Note that the times measured for ghostpdl-9.14 of 9.95sec is without clist, so the extra time for the 13.36secs is probably the overhead needed for the clist-creation (in memory) and the thread-creation overhead.
From previous investigations (2-3 years ago), I know that I needed at least 3 threads to get below the 9.95 secs again.
This was with windows7; but at that time we had win-xp as platform, and there the performance became worse with more threads, so was no solution for us.
Comment 25 Ray Johnston 2014-09-23 08:06:03 UTC
The timing of 25pages.pcl (47 pages) is pretty much as expected.

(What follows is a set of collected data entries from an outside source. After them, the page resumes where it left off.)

import Summits.AtomisticToContinuum.Crystallization.Theorems.ChargedEnergyGapCoherenceDial

/-!
# `PricedLinkCensus.ChargedEnergyGap` (stmt-AtomisticToContinuum-14231) — the COHERENCE dial, part H-B: coherent / incoherent core pricing,
# the maximal one-way debit, the record cone (decomp-a2c lens 3, generation 46; RE-ISSUED generation 47 over the re-pointed part H-A —
# only the two `δ ≥ 5/8` end lemmas of §1 change name and literal, critic row 901 (a′)(β); over part H-A `ChargedEnergyGapCoherenceDial`)

The G-side line of record is `[G] GrossChargeGap (3/20) ⟺ IP ∧ IDP(40) ∧ FCP(40)` (part G): the engine target IDP prices the INTERFACIAL
deep-rigid cores — compact gross charged motif sites, `(10, 1/100)`-rigid in every presentation, with a charge-free particle within
reach `40` — by «incompatibility pricing over the chart frames within reach».  That engine (Read–Shockley, Lauteri–Luckhaus, geometric
rigidity) prices exactly ONE thing: a HOLONOMY — the impossibility of continuing one rigid crystal frame around the defect.  Part H-A typed
that datum (`CoherentWithin δ L' Q p`, `exists_charted_misfit`) and cut the interfacial species by it; this file prices the two halves.

§1 Pieces CCP `CoherentCorePricing`, NCP `IncoherentCorePricing`; ★ `ICP ⟺ CCP ∧ NCP`, ★ `DRP ⟺ FCP ∧ CCP ∧ NCP` (exact).  THE MAXIMAL
   ONE-WAY DEBIT NGP `IncoherentGrossDebitPricing`: incoherent cores priced up to a debit `C` per OTHER gross charged motif site (exposed,
   improvable, shallow-rigid, frustrated, coherent — every place an elastic certificate over «crystal + its incompatibilities» can leak);
   ★★ `incoherentCorePricing_of_grossDebit : EGP → IP → FCP → CCP → NGP → NCP` (constant `κ/(1 + C Σ 1/κᵢ)`; uses SRP ⟸ IP of part F-B and
   the six-species census `motifChargedGross_eq_six_species`).  A debit onto the P-side species would close only under `κ_P κ_G > C_P C_G`
   (part G, dead end); this is the largest debit that closes unconditionally.  Dials and the two ends of part H-A on the pieces.
§2 ★★ `grossChargeGap_iff_coherence_record : [G] ⟺ IP ∧ FCP(40) ∧ CCP(40 | 1/10, 40) ∧ NGP(40 | 1/10, 40)` — the whole gross side at the
   record `(θ, ε, R, r, η, L, δ, L') = (3/20, 1/10, 6/5, 10, 1/100, 40, 1/10, 40)`; cones by name; WEAKER certificates from the crux.

TAGS (pieces at the record).
NCP `IncoherentCorePricing` / NGP `IncoherentGrossDebitPricing` · WEAKER than ICP / IDP-type (proved: sub-species; NGP ⟸ NCP with `C = 0`) ·
  ★ THE ENGINE TARGET: every inhabitant of the known interfacial zoo is INCOHERENT at `(1/10, 40)` (dislocations and their dipoles / loops /
  locks, stacking-fault tetrahedra, low- and high-angle grain boundaries, incoherent twins, prismatic faults — deficit table in the MEMO) ·
  IDEA-NEEDED «of a known kind»: geometric rigidity (Friesecke–James–Müller, CPAM 2002) + the incompatibility lower bound (Read–Shockley;
  Lauteri–Luckhaus arXiv:1608.06155; Garroni–Leoni–Ponsiglione, JEMS 2010) + localisation with debits onto the five other species — the typed
  datum `exists_charted_misfit` is precisely that engine's input · why it might fail: a core whose only misfit is far-field elastic drift
  `> δ` sourced OUTSIDE the `L'`-ball (priced by nobody inside it) — answered by the debit `C` onto the sources if they are charged, open if
  the source is a coherent precipitate (none monatomic).
CCP `CoherentCorePricing` · WEAKER than ICP (proved) · ★ DECLARED SUB-RESIDUAL #2 of the G-side (after FCP): deep-rigid cores whose charge-free
  surroundings within `40` fit ONE rigid Barlow frame to `1/10` — zero holonomy, zero rigid shift, zero tilt · CONJECTURALLY VACUOUS for
  monatomic Lennard-Jones: an inhabitant is a mechanically stable, `(10, 1/100)`-deep-rigid, non-Barlow inclusion or layer COHERENTLY embedded
  in crystal (any rigid-body shift `t ∉ Λ` or tilt makes it incoherent; vacancy-type layers are exposed; interstitial-type layers are extra
  planes, i.e. crystal; amorphous / icosahedral pockets inside a coherent frame recrystallise under a `10`-local surgery) · INSTRUMENTABLE —
  census ask L3-COH · BARRIER position: outside `TetrahedralFrustration` (crystal within reach, frame coherent) and outside the sharp
  LocalCertificateBarrier only conjecturally (an icosahedral pocket is improvable, hence not in the species) · this IS the «thin-slab caveat» of
  part G (critic row 894), now isolated: a slab or inclusion with a rigid-body shift `∉ Λ` or a tilt against the surrounding crystal is
  INCOHERENT and belongs to the engine target; only the shift-free, tilt-free, fit-to-`1/10` ones remain here.
FCP(40) unchanged (part G: sub-residual #1, conjecturally vacuous, L3-NUC / L3-REACH).
WHY NOVEL.  First HOLONOMY-sorted species on the 14231 G-side: the sorting datum is not a label map with drift bounds on a far field (the
lens-4 labellings, a hypothesis there) and not a limit object (lens 5), but the non-existence of a single rigid Barlow image through the
charge-free points within reach — stated without labels, with free stacking sequence, as an exact species split of the residual of
record, together with the largest debit structure that provably closes.  WHY EACH PIECE IS STRICTLY WEAKER: CCP / NCP price sub-species of
the ICP species (count split); NGP is NCP with a debit.  All `[this work]`; Barlow point sets and their covering radius from
`Literature.MathematicalPhysics.StatisticalMechanics.{BarlowStacking, BarlowCovering}` (Conway–Sloane Ch. 1 §1.3, Ch. 4 §6).
-/

noncomputable section

open scoped Classical
open Literature.MathematicalPhysics.StatisticalMechanics
open Literature.Geometry.DiscreteGeometry
open Summit.AtomisticToContinuum.Crystallization.Theses.PricedLinkCensus
open Summit.AtomisticToContinuum.Crystallization.Theorems.ChargedEnergyGapNegative

namespace Summit.AtomisticToContinuum.Crystallization.Theorems.ChargedEnergyGapChartDial

/-! ## §1 The pieces: coherent / incoherent core pricing, the maximal one-way debit, exactness -/

/-- piece CCP · WEAKER than ICP (proved `coherentCorePricing_of_interfacialCorePricing`) · DECLARED SUB-RESIDUAL #2 · CONJECTURALLY VACUOUS
(coherently embedded deep-rigid non-Barlow inclusions; none monatomic) · INSTRUMENTABLE (census L3-COH).
**Coherent core pricing**: `κ` per coherent interfacial core. -/
def CoherentCorePricing (θ ε R r η L δ L' : ℝ) : Prop :=
  ∃ κ : ℝ, 0 < κ ∧ ∀ Q : PeriodicConfiguration 3, κ * (motifCoreCoherent θ ε R r η L δ L' Q : ℝ) ≤ excess Q

/-- piece NCP · WEAKER than ICP (proved `incoherentCorePricing_of_interfacialCorePricing`) · THE ENGINE TARGET (every known interfacial
inhabitant is incoherent at the record) · IDEA-NEEDED of a known kind (rigidity + incompatibility lower bound + localisation).
**Incoherent core pricing**: `κ` per incoherent interfacial core. -/
def IncoherentCorePricing (θ ε R r η L δ L' : ℝ) : Prop :=
  ∃ κ : ℝ, 0 < κ ∧ ∀ Q : PeriodicConfiguration 3, κ * (motifCoreIncoherent θ ε R r η L δ L' Q : ℝ) ≤ excess Q

/-- piece NGP · WEAKER than NCP (proved, `C = 0`) · ENGINE-SHAPED, MAXIMAL DEBIT: the certificate may leak `C` per gross charged motif site
of ANY OTHER species · closes against the debit-free pieces (`incoherentCorePricing_of_grossDebit`).
**Incoherent gross-debit pricing**: `κ` per incoherent core, up to the excess plus `C` per other gross charged motif site. -/
def IncoherentGrossDebitPricing (θ ε R r η L δ L' : ℝ) : Prop :=
  ∃ κ C : ℝ, 0 < κ ∧ 0 ≤ C ∧ ∀ Q : PeriodicConfiguration 3,
    κ * (motifCoreIncoherent θ ε R r η L δ L' Q : ℝ) ≤
      excess Q + C * ((motifChargedGross θ Q : ℝ) - (motifCoreIncoherent θ ε R r η L δ L' Q : ℝ))

/-- `CoherentCorePricing` is the species pricing of the coherent-core count (definitional). -/
theorem coherentCorePricing_iff_speciesPricing (θ ε R r η L δ L' : ℝ) :
    CoherentCorePricing θ ε R r η L δ L' ↔ SpeciesPricing (motifCoreCoherent θ ε R r η L δ L') := Iff.rfl

/-- `IncoherentCorePricing` is the species pricing of the incoherent-core count (definitional). -/
theorem incoherentCorePricing_iff_speciesPricing (θ ε R r η L δ L' : ℝ) :
    IncoherentCorePricing θ ε R r η L δ L' ↔ SpeciesPricing (motifCoreIncoherent θ ε R r η L δ L') := Iff.rfl

/-- ★ **THE COHERENCE SPLIT IS EXACT**: `ICP L ⟺ CCP ∧ NCP`, every `θ ε R r η L δ L'`. -/
theorem interfacialCorePricing_iff_coherent_incoherent (θ ε R r η L δ L' : ℝ) :
    InterfacialCorePricing θ ε R r η L ↔ CoherentCorePricing θ ε R r η L δ L' ∧ IncoherentCorePricing θ ε R r η L δ L' := by
  rw [interfacialCorePricing_iff_speciesPricing,
    speciesPricing_congr (c' := fun Q => motifCoreCoherent θ ε R r η L δ L' Q + motifCoreIncoherent θ ε R r η L δ L' Q)
      (fun Q => by rw [motifCoreInterfacial_eq_incoherent_add_coherent θ ε R r η L δ L' Q, add_comm]),
    speciesPricing_add_iff]
  exact Iff.rfl

/-- Interfacial core pricing prices the coherent cores (a sub-species). -/
theorem coherentCorePricing_of_interfacialCorePricing {θ ε R r η L : ℝ} (δ L' : ℝ) (h : InterfacialCorePricing θ ε R r η L) :
    CoherentCorePricing θ ε R r η L δ L' :=
  ((interfacialCorePricing_iff_coherent_incoherent θ ε R r η L δ L').1 h).1

/-- Interfacial core pricing prices the incoherent cores (a sub-species). -/
theorem incoherentCorePricing_of_interfacialCorePricing {θ ε R r η L : ℝ} (δ L' : ℝ) (h : InterfacialCorePricing θ ε R r η L) :
    IncoherentCorePricing θ ε R r η L δ L' :=
  ((interfacialCorePricing_iff_coherent_incoherent θ ε R r η L δ L').1 h).2

/-- ★ **THE RESIDUAL IN THREE DEBIT-FREE PIECES**: `DRP ⟺ FCP ∧ CCP ∧ NCP`, every `θ ε R r η L δ L'`. -/
theorem deepRigidPricing_iff_frustrated_coherent_incoherent (θ ε R r η L δ L' : ℝ) :
    DeepRigidPricing θ ε R r η ↔ FrustratedCorePricing θ ε R r η L ∧ CoherentCorePricing θ ε R r η L δ L' ∧
      IncoherentCorePricing θ ε R r η L δ L' := by
  rw [deepRigidPricing_iff_frustrated_interfacial θ ε R r η L, interfacialCorePricing_iff_coherent_incoherent θ ε R r η L δ L']

/-- NGP is weaker than NCP (no debit needed). -/
theorem incoherentGrossDebitPricing_of_incoherentCorePricing {θ ε R r η L δ L' : ℝ} (h : IncoherentCorePricing θ ε R r η L δ L') :
    IncoherentGrossDebitPricing θ ε R r η L δ L' := by
  obtain ⟨κ, hκ, h⟩ := h
  exact ⟨κ, 0, hκ, le_rfl, fun Q => by rw [zero_mul, add_zero]; exact h Q⟩
variable (L : Type) [Field L] [NumberField L] [IsCMField L] (N : ℕ) (H : Matrix (Fin N) (Fin N) L)
  {n' : ℕ} (e₁ : Fin N × Fin 1 ≃ Fin n') (dV : Fin N → L) (hdV : ∀ i, IsCMField.complexConj L (dV i) = dV i)
  (hdV0 : ∀ i, dV i ≠ 0) (g : GL (Fin N) L)
  (hg : ((g : Matrix (Fin N) (Fin N) L).map (cmConjRingHom L))ᵀ * H * (g : Matrix (Fin N) (Fin N) L) = Matrix.diagonal dV)
  (μ : Literature.NumberTheory.Automorphic.IdeleClassGroup L →ₜ* Circle) (hμ : IsConjugateSymplectic L μ) (a : (↥(maximalRealSubfield L))ˣ)
  (hρ : HasThetaMajorants fun
      (p : ↥(UnitaryGroup.adelic (↥(maximalRealSubfield L)) L (IsCMField.complexConj L) N (Matrix.diagonal dV)) × ↥(UnitaryGroup.adelic (↥(maximalRealSubfield L)) L (IsCMField.complexConj L) 1 (JW (↥(maximalRealSubfield L)) L a))) (Φ : piSchwartzBruhat (↥(maximalRealSubfield L)) (Fin n')) =>
        pairRep (↥(maximalRealSubfield L)) L (IsCMField.complexConj L) N 1 e₁ (Matrix.diagonal dV) (JW (↥(maximalRealSubfield L)) L a)
          (chiSplittingLine L e₁ dV hdV hdV0 (toHeckeCharacter L μ) (isUnitary_toHeckeCharacter L μ)
            ((isOscillatorChar_toHeckeCharacter_iff μ).mpr hμ) (TW (↥(maximalRealSubfield L)) a)
            (isUnit_det_TW (↥(maximalRealSubfield L)) a) (JW (↥(maximalRealSubfield L)) L a) (JW_eq (↥(maximalRealSubfield L)) L a))
          p Φ)
  [CompactSpace (↥(UnitaryGroup.adelic (↥(maximalRealSubfield L)) L (IsCMField.complexConj L) N (Matrix.diagonal dV)) ⧸ (UnitaryGroup.toAdelic (↥(maximalRealSubfield L)) L (IsCMField.complexConj L) N (Matrix.diagonal dV)).range)] [MeasurableSpace (↥(UnitaryGroup.adelic (↥(maximalRealSubfield L)) L (IsCMField.complexConj L) 1 (JW (↥(maximalRealSubfield L)) L a)) ⧸ (UnitaryGroup.toAdelic (↥(maximalRealSubfield L)) L (IsCMField.complexConj L) 1 (JW (↥(maximalRealSubfield L)) L a)).range)] [BorelSpace (↥(UnitaryGroup.adelic (↥(maximalRealSubfield L)) L (IsCMField.complexConj L) 1 (JW (↥(maximalRealSubfield L)) L a)) ⧸ (UnitaryGroup.toAdelic (↥(maximalRealSubfield L)) L (IsCMField.complexConj L) 1 (JW (↥(maximalRealSubfield L)) L a)).range)] (μW : Measure (↥(UnitaryGroup.adelic (↥(maximalRealSubfield L)) L (IsCMField.complexConj L) 1 (JW (↥(maximalRealSubfield L)) L a)) ⧸ (UnitaryGroup.toAdelic (↥(maximalRealSubfield L)) L (IsCMField.complexConj L) 1 (JW (↥(maximalRealSubfield L)) L a)).range)) [IsFiniteMeasure μW]
import Summits.MatrixMultiplication.MatrixMultiplication.Theorems.AbelianSTPPCensusTC2StatDefs

/-!
# T_C static certificate, range `2881 … 3003` (t*-indexed linear checker with the k-member tree at `τ = 12/5`): kernel evaluation, the shape checks (one-member cover, else the k-member tree), volumes `903 … 1021`, all orders `2881 … 3003`

Cell mm-stpp (rung F-M1), tier T_C = «beat `2.4`»; checker in `AbelianSTPPCensusTC2StatDefs.lean`, table and bucket lists in `AbelianSTPPCensusTC2StatData.lean`
(pattern: theory g12's `AbelianSTPPCensusTAStatDDom*/DCk*.lean`).  `decide` with kernel reduction (standard axioms; no `native_decide`), `Elab.async false`;
consumed by `TC2Stat.checkV_sound` / `TC2Stat.domV_sound` / `TC2Stat.m2V_sound` in the leaf `AbelianSTPPCensusLeafTC3003Closed.lean`.
WHAT THIS IS NOT: arithmetic on shape lists only; no statement about STPP families or `ω`.
-/

set_option linter.dupNamespace false
set_option autoImplicit false
set_option Elab.async false

namespace Summit.MatrixMultiplication.MatrixMultiplication.Theorems.TC2Stat

set_option maxHeartbeats 0 in
/-- Check chunk: every sorted candidate shape of the volumes `903 … 1021` passes `checkShape` on the full order range (cost units 119931: (shape, bucket) cells and tree nodes). [original] -/
theorem ck903 : TC2Stat.checkV 2881 3003 119 903 = true := by decide +kernel

end Summit.MatrixMultiplication.MatrixMultiplication.Theorems.TC2Stat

Page mode is faster than clist mode with NumRenderingThreads=0 and using
NRT > 0 helps the rendering, up to the point where the overhead of using more
threads swamps the time each thread spends rendering.

I added 'parse done' time to the PCL code and note that when the total time
for the 47 pages is 15 seconds, the total time spent rendering with NRT=0
was 2.3 seconds (12.2 seconds were spent parsing, i.e. writing the clist).

Using NRT=2 (on my core i7 laptop) gets the overall time down to 13.5 seconds
by reducing the render time total to .65 seconds. The page mode time for this
file was 12.7 seconds.

The bottom line is that there isn't enough "work" to be done when rendering
this file to recoup the overhead time of creating the clist.

Closing this a WORKSFORME since it is working as expected, and there isn't
anything "funny" going on with multi-threaded rendering.